**Data extract:**
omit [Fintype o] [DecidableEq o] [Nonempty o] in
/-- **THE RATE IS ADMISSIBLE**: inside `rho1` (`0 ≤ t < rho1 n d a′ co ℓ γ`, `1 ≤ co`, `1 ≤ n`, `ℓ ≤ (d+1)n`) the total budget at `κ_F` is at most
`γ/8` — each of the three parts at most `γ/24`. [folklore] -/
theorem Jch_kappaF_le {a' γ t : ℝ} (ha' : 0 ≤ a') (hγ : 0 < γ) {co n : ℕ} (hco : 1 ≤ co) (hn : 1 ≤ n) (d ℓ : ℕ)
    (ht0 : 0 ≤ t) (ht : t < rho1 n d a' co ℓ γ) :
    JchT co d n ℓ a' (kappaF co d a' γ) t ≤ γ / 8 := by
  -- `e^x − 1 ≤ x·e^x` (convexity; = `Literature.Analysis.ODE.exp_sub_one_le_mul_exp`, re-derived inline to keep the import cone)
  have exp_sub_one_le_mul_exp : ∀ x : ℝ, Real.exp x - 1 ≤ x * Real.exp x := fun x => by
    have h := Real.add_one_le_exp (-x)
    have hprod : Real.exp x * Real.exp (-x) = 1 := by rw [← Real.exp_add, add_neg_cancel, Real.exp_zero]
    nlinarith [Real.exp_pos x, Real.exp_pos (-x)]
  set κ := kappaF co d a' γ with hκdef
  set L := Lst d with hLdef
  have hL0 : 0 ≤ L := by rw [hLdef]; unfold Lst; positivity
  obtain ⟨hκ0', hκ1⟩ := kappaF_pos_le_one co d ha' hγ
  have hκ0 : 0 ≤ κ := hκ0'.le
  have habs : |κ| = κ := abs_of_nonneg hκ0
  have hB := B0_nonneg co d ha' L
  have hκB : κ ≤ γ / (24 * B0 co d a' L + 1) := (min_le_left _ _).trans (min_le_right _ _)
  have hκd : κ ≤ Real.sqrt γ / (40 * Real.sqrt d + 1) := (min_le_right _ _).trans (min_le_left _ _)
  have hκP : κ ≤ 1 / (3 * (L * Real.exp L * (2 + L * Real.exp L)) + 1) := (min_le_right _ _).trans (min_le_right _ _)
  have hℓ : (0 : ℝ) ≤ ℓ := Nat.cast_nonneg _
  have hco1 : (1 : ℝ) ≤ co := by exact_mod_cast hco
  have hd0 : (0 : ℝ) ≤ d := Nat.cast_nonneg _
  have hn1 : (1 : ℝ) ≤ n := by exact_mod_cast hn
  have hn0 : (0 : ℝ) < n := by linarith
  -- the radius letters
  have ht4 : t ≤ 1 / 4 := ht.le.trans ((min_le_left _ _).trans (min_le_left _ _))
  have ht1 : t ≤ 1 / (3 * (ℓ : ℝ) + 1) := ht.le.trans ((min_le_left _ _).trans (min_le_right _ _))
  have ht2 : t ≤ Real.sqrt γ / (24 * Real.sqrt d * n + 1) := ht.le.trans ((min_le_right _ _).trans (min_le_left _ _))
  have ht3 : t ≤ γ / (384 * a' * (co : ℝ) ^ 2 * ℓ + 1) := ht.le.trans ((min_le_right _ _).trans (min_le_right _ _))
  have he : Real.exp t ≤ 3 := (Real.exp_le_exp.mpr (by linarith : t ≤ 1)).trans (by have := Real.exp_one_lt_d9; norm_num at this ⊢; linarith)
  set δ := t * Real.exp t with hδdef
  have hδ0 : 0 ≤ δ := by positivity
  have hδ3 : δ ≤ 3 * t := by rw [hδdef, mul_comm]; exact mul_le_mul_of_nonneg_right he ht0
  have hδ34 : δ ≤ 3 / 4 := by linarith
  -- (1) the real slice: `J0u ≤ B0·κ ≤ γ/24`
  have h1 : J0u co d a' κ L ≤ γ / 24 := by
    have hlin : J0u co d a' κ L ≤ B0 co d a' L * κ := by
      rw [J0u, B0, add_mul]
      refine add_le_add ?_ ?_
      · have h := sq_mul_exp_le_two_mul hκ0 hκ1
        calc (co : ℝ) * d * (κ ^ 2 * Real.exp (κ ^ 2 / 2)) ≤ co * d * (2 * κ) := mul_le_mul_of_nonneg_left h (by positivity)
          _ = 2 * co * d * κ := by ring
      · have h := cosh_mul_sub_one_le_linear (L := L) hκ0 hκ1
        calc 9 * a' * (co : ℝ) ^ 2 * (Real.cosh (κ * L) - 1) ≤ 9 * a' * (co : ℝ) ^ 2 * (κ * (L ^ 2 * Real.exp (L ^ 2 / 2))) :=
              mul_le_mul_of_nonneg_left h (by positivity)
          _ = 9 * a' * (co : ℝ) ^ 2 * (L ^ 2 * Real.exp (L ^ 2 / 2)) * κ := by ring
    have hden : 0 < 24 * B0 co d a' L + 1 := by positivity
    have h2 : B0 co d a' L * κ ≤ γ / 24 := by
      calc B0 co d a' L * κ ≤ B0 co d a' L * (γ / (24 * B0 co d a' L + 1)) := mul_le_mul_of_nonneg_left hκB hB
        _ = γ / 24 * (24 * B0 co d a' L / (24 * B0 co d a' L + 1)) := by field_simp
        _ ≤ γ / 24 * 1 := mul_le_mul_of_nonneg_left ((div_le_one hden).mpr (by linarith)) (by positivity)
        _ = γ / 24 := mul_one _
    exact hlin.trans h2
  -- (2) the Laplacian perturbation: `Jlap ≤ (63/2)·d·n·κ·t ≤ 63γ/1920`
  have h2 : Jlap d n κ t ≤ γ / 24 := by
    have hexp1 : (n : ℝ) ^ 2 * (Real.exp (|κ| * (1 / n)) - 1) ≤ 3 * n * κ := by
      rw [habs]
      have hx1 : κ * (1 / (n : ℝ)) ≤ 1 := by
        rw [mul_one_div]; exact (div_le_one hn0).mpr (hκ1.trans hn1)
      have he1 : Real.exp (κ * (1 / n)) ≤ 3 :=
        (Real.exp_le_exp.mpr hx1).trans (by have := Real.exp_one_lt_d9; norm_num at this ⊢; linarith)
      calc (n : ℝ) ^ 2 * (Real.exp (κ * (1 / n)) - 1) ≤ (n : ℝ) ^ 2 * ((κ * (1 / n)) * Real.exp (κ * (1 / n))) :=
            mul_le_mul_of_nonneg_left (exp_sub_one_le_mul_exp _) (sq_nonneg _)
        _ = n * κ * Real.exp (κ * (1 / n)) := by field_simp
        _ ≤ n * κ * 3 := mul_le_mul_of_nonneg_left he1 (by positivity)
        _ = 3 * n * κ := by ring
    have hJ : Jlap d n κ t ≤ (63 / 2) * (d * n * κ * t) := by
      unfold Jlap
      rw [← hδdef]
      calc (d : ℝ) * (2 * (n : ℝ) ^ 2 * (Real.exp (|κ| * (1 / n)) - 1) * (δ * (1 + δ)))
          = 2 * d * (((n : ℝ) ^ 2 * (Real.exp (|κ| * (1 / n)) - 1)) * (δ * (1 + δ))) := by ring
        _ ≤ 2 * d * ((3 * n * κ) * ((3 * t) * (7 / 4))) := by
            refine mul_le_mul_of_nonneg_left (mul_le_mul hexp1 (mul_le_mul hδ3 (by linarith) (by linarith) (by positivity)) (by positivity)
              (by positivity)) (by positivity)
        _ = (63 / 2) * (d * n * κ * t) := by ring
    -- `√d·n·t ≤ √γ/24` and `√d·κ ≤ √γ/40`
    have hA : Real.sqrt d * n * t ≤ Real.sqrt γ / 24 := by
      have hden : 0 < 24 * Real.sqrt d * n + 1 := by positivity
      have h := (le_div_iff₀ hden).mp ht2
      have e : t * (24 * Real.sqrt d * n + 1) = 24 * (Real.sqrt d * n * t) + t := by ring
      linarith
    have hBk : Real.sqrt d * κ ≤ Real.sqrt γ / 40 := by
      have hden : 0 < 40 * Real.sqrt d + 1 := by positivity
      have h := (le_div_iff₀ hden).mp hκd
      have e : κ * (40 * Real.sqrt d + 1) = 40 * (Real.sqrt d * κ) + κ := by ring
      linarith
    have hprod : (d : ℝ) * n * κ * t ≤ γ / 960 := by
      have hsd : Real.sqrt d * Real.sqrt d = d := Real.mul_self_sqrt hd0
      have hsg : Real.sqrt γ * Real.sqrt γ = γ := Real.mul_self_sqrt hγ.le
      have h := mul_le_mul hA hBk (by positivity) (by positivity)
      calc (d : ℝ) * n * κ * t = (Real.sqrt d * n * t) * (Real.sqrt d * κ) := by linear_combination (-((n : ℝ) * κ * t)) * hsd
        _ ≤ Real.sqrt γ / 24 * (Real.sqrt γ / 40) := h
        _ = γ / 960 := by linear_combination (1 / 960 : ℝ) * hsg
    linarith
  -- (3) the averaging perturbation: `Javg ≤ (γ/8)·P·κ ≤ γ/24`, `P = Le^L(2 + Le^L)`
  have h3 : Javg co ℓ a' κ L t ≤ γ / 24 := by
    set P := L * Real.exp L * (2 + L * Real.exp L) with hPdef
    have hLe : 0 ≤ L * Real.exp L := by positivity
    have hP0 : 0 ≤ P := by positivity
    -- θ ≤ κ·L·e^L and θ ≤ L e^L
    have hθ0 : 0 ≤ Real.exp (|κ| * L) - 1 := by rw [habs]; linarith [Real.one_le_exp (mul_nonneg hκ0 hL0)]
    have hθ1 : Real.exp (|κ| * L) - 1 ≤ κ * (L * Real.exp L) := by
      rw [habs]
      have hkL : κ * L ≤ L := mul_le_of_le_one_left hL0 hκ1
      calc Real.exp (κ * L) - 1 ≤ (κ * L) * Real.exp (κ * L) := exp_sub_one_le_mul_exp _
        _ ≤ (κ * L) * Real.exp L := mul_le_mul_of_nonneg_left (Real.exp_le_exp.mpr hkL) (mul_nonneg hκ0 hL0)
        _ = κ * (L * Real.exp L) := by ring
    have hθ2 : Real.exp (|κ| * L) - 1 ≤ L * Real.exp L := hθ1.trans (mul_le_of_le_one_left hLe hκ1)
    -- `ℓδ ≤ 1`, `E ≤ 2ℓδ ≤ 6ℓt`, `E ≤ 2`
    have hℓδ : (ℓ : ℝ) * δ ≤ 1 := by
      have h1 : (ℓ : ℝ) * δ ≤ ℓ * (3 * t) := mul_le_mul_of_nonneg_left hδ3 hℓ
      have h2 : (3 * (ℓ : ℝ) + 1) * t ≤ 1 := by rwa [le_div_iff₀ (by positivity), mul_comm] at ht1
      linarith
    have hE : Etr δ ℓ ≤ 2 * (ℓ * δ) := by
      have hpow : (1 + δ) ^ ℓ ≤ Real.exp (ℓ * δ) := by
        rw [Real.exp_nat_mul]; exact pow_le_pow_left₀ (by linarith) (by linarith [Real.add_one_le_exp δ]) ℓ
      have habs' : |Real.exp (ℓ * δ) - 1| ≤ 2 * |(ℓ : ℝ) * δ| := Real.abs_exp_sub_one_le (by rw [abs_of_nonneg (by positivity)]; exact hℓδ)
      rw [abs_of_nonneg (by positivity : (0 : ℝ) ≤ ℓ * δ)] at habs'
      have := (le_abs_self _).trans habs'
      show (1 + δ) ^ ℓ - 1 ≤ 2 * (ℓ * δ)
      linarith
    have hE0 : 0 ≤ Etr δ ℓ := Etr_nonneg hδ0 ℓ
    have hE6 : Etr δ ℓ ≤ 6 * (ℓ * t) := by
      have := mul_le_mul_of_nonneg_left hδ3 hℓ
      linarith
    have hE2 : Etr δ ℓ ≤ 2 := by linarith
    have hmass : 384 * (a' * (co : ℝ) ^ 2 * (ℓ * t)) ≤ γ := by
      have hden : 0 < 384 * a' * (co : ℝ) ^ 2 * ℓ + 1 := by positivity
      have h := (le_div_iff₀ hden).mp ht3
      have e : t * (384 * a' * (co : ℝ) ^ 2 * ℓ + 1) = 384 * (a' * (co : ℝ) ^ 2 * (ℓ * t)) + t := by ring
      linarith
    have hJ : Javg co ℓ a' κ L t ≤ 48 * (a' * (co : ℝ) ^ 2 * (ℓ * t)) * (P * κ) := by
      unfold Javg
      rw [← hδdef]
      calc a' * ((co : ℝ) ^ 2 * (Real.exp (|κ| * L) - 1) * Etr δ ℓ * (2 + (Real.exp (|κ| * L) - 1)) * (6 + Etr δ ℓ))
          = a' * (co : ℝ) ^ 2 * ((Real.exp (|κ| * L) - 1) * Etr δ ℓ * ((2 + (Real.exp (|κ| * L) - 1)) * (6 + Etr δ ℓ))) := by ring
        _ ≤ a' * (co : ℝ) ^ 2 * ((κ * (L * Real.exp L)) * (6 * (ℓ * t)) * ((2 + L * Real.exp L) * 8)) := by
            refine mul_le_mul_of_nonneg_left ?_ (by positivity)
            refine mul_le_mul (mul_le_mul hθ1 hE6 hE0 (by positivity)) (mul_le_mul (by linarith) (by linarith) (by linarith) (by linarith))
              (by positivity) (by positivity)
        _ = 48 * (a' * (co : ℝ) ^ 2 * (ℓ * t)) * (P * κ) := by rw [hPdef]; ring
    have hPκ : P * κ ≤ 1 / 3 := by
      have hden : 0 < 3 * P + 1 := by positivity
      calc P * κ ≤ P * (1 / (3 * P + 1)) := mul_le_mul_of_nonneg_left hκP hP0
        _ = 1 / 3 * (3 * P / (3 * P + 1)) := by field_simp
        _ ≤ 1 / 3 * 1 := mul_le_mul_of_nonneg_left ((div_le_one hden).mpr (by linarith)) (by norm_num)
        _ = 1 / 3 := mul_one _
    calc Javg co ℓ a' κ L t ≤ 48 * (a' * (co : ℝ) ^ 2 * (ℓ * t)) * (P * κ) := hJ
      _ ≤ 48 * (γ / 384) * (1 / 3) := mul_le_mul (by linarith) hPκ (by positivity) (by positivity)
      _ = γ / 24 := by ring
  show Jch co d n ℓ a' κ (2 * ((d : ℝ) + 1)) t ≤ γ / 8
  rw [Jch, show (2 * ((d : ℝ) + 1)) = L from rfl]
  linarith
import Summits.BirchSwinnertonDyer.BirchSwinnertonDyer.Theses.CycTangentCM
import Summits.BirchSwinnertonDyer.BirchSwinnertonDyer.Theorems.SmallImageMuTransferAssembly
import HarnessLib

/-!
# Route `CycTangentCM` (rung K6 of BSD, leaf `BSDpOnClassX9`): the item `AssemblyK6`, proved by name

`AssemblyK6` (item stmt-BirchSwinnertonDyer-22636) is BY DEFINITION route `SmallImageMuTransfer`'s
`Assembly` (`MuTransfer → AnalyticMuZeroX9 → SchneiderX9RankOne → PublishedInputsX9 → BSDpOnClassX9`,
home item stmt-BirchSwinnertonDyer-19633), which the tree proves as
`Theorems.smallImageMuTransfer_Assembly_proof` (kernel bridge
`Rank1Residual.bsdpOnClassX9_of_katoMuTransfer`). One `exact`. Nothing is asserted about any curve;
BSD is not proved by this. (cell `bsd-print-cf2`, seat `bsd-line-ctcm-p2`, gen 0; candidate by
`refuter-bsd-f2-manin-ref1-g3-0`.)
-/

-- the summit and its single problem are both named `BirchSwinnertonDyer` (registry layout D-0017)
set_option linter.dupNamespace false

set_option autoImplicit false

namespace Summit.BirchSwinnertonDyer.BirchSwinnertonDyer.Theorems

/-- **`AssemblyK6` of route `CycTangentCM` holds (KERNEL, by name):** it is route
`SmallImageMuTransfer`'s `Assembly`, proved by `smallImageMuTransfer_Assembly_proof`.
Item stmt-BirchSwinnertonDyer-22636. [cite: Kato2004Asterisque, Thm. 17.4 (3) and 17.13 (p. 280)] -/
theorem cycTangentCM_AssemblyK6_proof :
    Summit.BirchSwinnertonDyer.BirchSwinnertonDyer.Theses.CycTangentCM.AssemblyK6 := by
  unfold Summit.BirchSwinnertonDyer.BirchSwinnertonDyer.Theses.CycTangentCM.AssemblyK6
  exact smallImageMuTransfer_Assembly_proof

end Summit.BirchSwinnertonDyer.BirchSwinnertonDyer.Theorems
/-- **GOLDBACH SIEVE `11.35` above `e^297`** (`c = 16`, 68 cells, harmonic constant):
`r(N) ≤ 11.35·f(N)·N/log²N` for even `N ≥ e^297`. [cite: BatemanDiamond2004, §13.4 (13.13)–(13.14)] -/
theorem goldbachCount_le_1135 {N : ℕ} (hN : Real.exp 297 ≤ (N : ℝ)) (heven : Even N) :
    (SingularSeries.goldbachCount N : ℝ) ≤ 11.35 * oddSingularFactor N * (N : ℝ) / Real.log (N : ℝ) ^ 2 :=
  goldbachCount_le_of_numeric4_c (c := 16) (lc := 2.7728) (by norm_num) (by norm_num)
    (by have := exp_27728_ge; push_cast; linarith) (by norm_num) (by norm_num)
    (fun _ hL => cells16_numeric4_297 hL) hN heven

**Work request:** Pull every line containing the word "most" out of the entries above.

**Written answer:**
/-- **THE RATE IS ADMISSIBLE**: inside `rho1` (`0 ≤ t < rho1 n d a′ co ℓ γ`, `1 ≤ co`, `1 ≤ n`, `ℓ ≤ (d+1)n`) the total budget at `κ_F` is at most
`γ/8` — each of the three parts at most `γ/24`. [folklore] -/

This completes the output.